* Action item *
In the data below, find the line containing "rw [LinearMap.mem_ker, LinearMap.comp_apply, hφ0]", then set down that line and every later line up to and including the line containing "obtain ⟨y₁, rfl⟩ := hlift v₁", exactly.

Collected data
end Conj

/-! ### §2. The `g`-side carrier: `k² ≅ A_g[ϖ]`, equivariantly -/

section CofreeCarrier

variable {S : Set (PadicAlgCl 2)} {G : Type*} [Group G] [TopologicalSpace G]

/-- **The `ϖ`-torsion of the cofree module is `k²` with the reduced action.** For a framed `ρ : G → GL₂(𝒪)`
(`𝒪 = padicCoeffIntegers S`, `E = padicCoeffField S`, `A = Cofree ρ E = E²/𝒪²`) and `ϖ ∈ 𝒪`, `ϖ ≠ 0`, the map
`y ↦ (y/ϖ) mod 𝒪²` induces an injective additive `jg : (𝒪/ϖ)² → A` with image `{a | ϖ • a = 0}` and
`jg ((ρ σ mod ϖ) · v) = σ • jg v`. [cite: EmertonPollackWeston2006, §3.1] [cite: Greenberg1989, §1 p. 98] -/
theorem exists_cofree_torsionCarrier (ρ : FramedRep G ↥(padicCoeffIntegers S) 2)
    (ϖ : ↥(padicCoeffIntegers S)) (hϖ0 : ϖ ≠ 0) :
    ∃ jg : (Fin 2 → ↥(padicCoeffIntegers S) ⧸ Ideal.span {ϖ}) →+ Cofree ρ ↥(padicCoeffField S),
      Function.Injective jg ∧
      (∀ (σ : G) (v : Fin 2 → ↥(padicCoeffIntegers S) ⧸ Ideal.span {ϖ}),
        jg ((((ρ σ : GL (Fin 2) ↥(padicCoeffIntegers S)) : Matrix (Fin 2) (Fin 2) ↥(padicCoeffIntegers S)).map
          (Ideal.Quotient.mk (Ideal.span {ϖ}))) *ᵥ v) = σ • jg v) ∧
      Set.range jg = {a | ϖ • a = 0} := by
  classical
  -- `algebraMap 𝒪 E` is the inclusion; `ϖ ≠ 0` in `E`
  have halg : ∀ y : ↥(padicCoeffIntegers S), ((algebraMap ↥(padicCoeffIntegers S) ↥(padicCoeffField S) y : ↥(padicCoeffField S)) : PadicAlgCl 2) = (y : PadicAlgCl 2) := fun _ ↦ rfl
  have halg_inj : Function.Injective (algebraMap ↥(padicCoeffIntegers S) ↥(padicCoeffField S)) := fun a b h ↦
    Subtype.ext (by rw [← halg, ← halg, h])
  have hϖE : (algebraMap ↥(padicCoeffIntegers S) ↥(padicCoeffField S) ϖ : ↥(padicCoeffField S)) ≠ 0 := fun h ↦ hϖ0 (halg_inj (by rw [h, map_zero]))
  -- `D y = y/ϖ` in `E²`, `𝒪`-linear, and `φ = (· mod 𝒪²) ∘ D`
  let D : (Fin 2 → ↥(padicCoeffIntegers S)) →ₗ[↥(padicCoeffIntegers S)] (Fin 2 → ↥(padicCoeffField S)) :=
    { toFun := fun y i ↦ algebraMap ↥(padicCoeffIntegers S) ↥(padicCoeffField S) (y i) * (algebraMap ↥(padicCoeffIntegers S) ↥(padicCoeffField S) ϖ)⁻¹
      map_add' := fun y z ↦ by ext i; simp [add_mul]
      map_smul' := fun r y ↦ by ext i; simp [Algebra.smul_def, mul_assoc] }
  have hD : ∀ y i, D y i = algebraMap ↥(padicCoeffIntegers S) ↥(padicCoeffField S) (y i) * (algebraMap ↥(padicCoeffIntegers S) ↥(padicCoeffField S) ϖ)⁻¹ := fun _ _ ↦ rfl
  let φ : (Fin 2 → ↥(padicCoeffIntegers S)) →ₗ[↥(padicCoeffIntegers S)] Cofree ρ ↥(padicCoeffField S) := (cofreeMk ↥(padicCoeffField S) ρ).comp D
  have hφ : ∀ y, φ y = cofreeMk ↥(padicCoeffField S) ρ (D y) := fun _ ↦ rfl
  -- `φ y = 0 ↔ ϖ ∣ y_i` for all `i`
  have hφ0 : ∀ y, φ y = 0 ↔ ∀ i, y i ∈ Ideal.span {ϖ} := by
    intro y
    rw [hφ, ← LinearMap.mem_ker, ker_cofreeMk, mem_lattice_iff]
    constructor
    · rintro ⟨z, hz⟩ i
      rw [Ideal.mem_span_singleton']
      refine ⟨z i, halg_inj ?_⟩
      have hi := congr_fun hz i
      rw [hD] at hi
      rw [map_mul, hi, inv_mul_cancel_right₀ hϖE]
    · intro h
      choose z hz using fun i ↦ Ideal.mem_span_singleton'.mp (h i)
      refine ⟨z, funext fun i ↦ ?_⟩
      rw [hD, ← hz i, map_mul, mul_inv_cancel_right₀ hϖE]
  -- the coordinate maps through the quotient
  have hle : ∀ i : Fin 2, Ideal.span {ϖ} ≤ LinearMap.ker (φ.comp (LinearMap.single ↥(padicCoeffIntegers S) (fun _ : Fin 2 ↦ ↥(padicCoeffIntegers S)) i)) := by
    intro i x hx
    rw [LinearMap.mem_ker, LinearMap.comp_apply, hφ0]
    intro j
    by_cases hij : j = i
    · subst hij; simpa using hx
    · simp [LinearMap.single_apply, hij]
  let jg : (Fin 2 → ↥(padicCoeffIntegers S) ⧸ Ideal.span {ϖ}) →ₗ[↥(padicCoeffIntegers S)] Cofree ρ ↥(padicCoeffField S) :=
    ∑ i : Fin 2, ((Ideal.span {ϖ}).liftQ _ (hle i)).comp (LinearMap.proj i)
  -- `jg (y mod ϖ) = φ y`
  have hjg : ∀ y : Fin 2 → ↥(padicCoeffIntegers S), jg (fun i ↦ Ideal.Quotient.mk (Ideal.span {ϖ}) (y i)) = φ y := by
    intro y
    simp only [jg, LinearMap.coe_sum, Finset.sum_apply, LinearMap.comp_apply, LinearMap.proj_apply]
    have : ∀ i : Fin 2, (Ideal.span {ϖ}).liftQ _ (hle i) (Ideal.Quotient.mk (Ideal.span {ϖ}) (y i)) =
        φ (LinearMap.single ↥(padicCoeffIntegers S) (fun _ : Fin 2 ↦ ↥(padicCoeffIntegers S)) i (y i)) := fun i ↦ rfl
    simp only [this, ← map_sum]
    congr 1
    ext j
    simp [LinearMap.single_apply, Finset.sum_apply, Pi.single_apply]
  have hlift : ∀ v : Fin 2 → ↥(padicCoeffIntegers S) ⧸ Ideal.span {ϖ}, ∃ y : Fin 2 → ↥(padicCoeffIntegers S),
      (fun i ↦ Ideal.Quotient.mk (Ideal.span {ϖ}) (y i)) = v := fun v ↦
    ⟨fun i ↦ (Ideal.Quotient.mk_surjective (v i)).choose,
      funext fun i ↦ (Ideal.Quotient.mk_surjective (v i)).choose_spec⟩
  refine ⟨jg.toAddMonoidHom, ?_, ?_, ?_⟩
  · -- injective
    intro v₁ v₂ h
    obtain ⟨y₁, rfl⟩ := hlift v₁
    obtain ⟨y₂, rfl⟩ := hlift v₂
    have h0 : φ (y₁ - y₂) = 0 := by
      rw [map_sub, ← hjg, ← hjg, sub_eq_zero]; exact h
    funext i
    rw [Ideal.Quotient.eq]
    simpa using (hφ0 _).mp h0 i
  · -- equivariance
    intro σ v
    obtain ⟨y, rfl⟩ := hlift v
    have hmv : ((((ρ σ : GL (Fin 2) ↥(padicCoeffIntegers S)) : Matrix (Fin 2) (Fin 2) ↥(padicCoeffIntegers S)).map (Ideal.Quotient.mk (Ideal.span {ϖ}))) *ᵥ
        fun i ↦ Ideal.Quotient.mk (Ideal.span {ϖ}) (y i)) =
        fun i ↦ Ideal.Quotient.mk (Ideal.span {ϖ}) ((((ρ σ : GL (Fin 2) ↥(padicCoeffIntegers S)) : Matrix (Fin 2) (Fin 2) ↥(padicCoeffIntegers S)) *ᵥ y) i) := by
      funext i; exact (RingHom.map_mulVec _ _ y i).symm
    change jg _ = σ • jg _
    rw [hmv, hjg, hjg, hφ, hφ, smul_cofreeMk]
    congr 1
    funext i
    rw [fracRepresentation_apply_apply, hD]
    simp only [Matrix.mulVec, dotProduct, Matrix.map_apply, hD, map_sum, map_mul, Finset.sum_mul]
    refine Finset.sum_congr rfl fun j _ ↦ ?_
    ring
  · -- range = `ϖ`-torsion
    ext a
    constructor
    · rintro ⟨v, rfl⟩
      obtain ⟨y, rfl⟩ := hlift v
      change ϖ • jg _ = 0
      rw [← map_smul, ← map_zero jg]
      congr 1
      funext i
      rw [Pi.smul_apply, Pi.zero_apply, ← Ideal.Quotient.mk_eq_mk, ← Submodule.Quotient.mk_smul,
        Submodule.Quotient.mk_eq_zero, smul_eq_mul]
      exact Ideal.mul_mem_right _ _ (Ideal.mem_span_singleton_self ϖ)
    · intro ha
      obtain ⟨x, rfl⟩ := cofreeMk_surjective (F := ↥(padicCoeffField S)) ρ a
      have hx : ϖ • x ∈ lattice 2 ↥(padicCoeffIntegers S) ↥(padicCoeffField S) := by
        rw [← ker_cofreeMk (F := ↥(padicCoeffField S)) (ρ := ρ), LinearMap.mem_ker, map_smul]; exact ha
      obtain ⟨y, hy⟩ := (mem_lattice_iff _).mp hx
      refine ⟨fun i ↦ Ideal.Quotient.mk (Ideal.span {ϖ}) (y i), ?_⟩
      change jg _ = _
      rw [hjg, hφ]
      congr 1
      funext i
      have hi := congr_fun hy i
      rw [Pi.smul_apply, Algebra.smul_def] at hi
      rw [hD, hi, mul_comm (algebraMap ↥(padicCoeffIntegers S) ↥(padicCoeffField S) ϖ) (x i),
        mul_inv_cancel_right₀ hϖE]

* Solution for this exercise *
    rw [LinearMap.mem_ker, LinearMap.comp_apply, hφ0]
    intro j
    by_cases hij : j = i
    · subst hij; simpa using hx
    · simp [LinearMap.single_apply, hij]
  let jg : (Fin 2 → ↥(padicCoeffIntegers S) ⧸ Ideal.span {ϖ}) →ₗ[↥(padicCoeffIntegers S)] Cofree ρ ↥(padicCoeffField S) :=
    ∑ i : Fin 2, ((Ideal.span {ϖ}).liftQ _ (hle i)).comp (LinearMap.proj i)
  -- `jg (y mod ϖ) = φ y`
  have hjg : ∀ y : Fin 2 → ↥(padicCoeffIntegers S), jg (fun i ↦ Ideal.Quotient.mk (Ideal.span {ϖ}) (y i)) = φ y := by
    intro y
    simp only [jg, LinearMap.coe_sum, Finset.sum_apply, LinearMap.comp_apply, LinearMap.proj_apply]
    have : ∀ i : Fin 2, (Ideal.span {ϖ}).liftQ _ (hle i) (Ideal.Quotient.mk (Ideal.span {ϖ}) (y i)) =
        φ (LinearMap.single ↥(padicCoeffIntegers S) (fun _ : Fin 2 ↦ ↥(padicCoeffIntegers S)) i (y i)) := fun i ↦ rfl
    simp only [this, ← map_sum]
    congr 1
    ext j
    simp [LinearMap.single_apply, Finset.sum_apply, Pi.single_apply]
  have hlift : ∀ v : Fin 2 → ↥(padicCoeffIntegers S) ⧸ Ideal.span {ϖ}, ∃ y : Fin 2 → ↥(padicCoeffIntegers S),
      (fun i ↦ Ideal.Quotient.mk (Ideal.span {ϖ}) (y i)) = v := fun v ↦
    ⟨fun i ↦ (Ideal.Quotient.mk_surjective (v i)).choose,
      funext fun i ↦ (Ideal.Quotient.mk_surjective (v i)).choose_spec⟩
  refine ⟨jg.toAddMonoidHom, ?_, ?_, ?_⟩
  · -- injective
    intro v₁ v₂ h
    obtain ⟨y₁, rfl⟩ := hlift v₁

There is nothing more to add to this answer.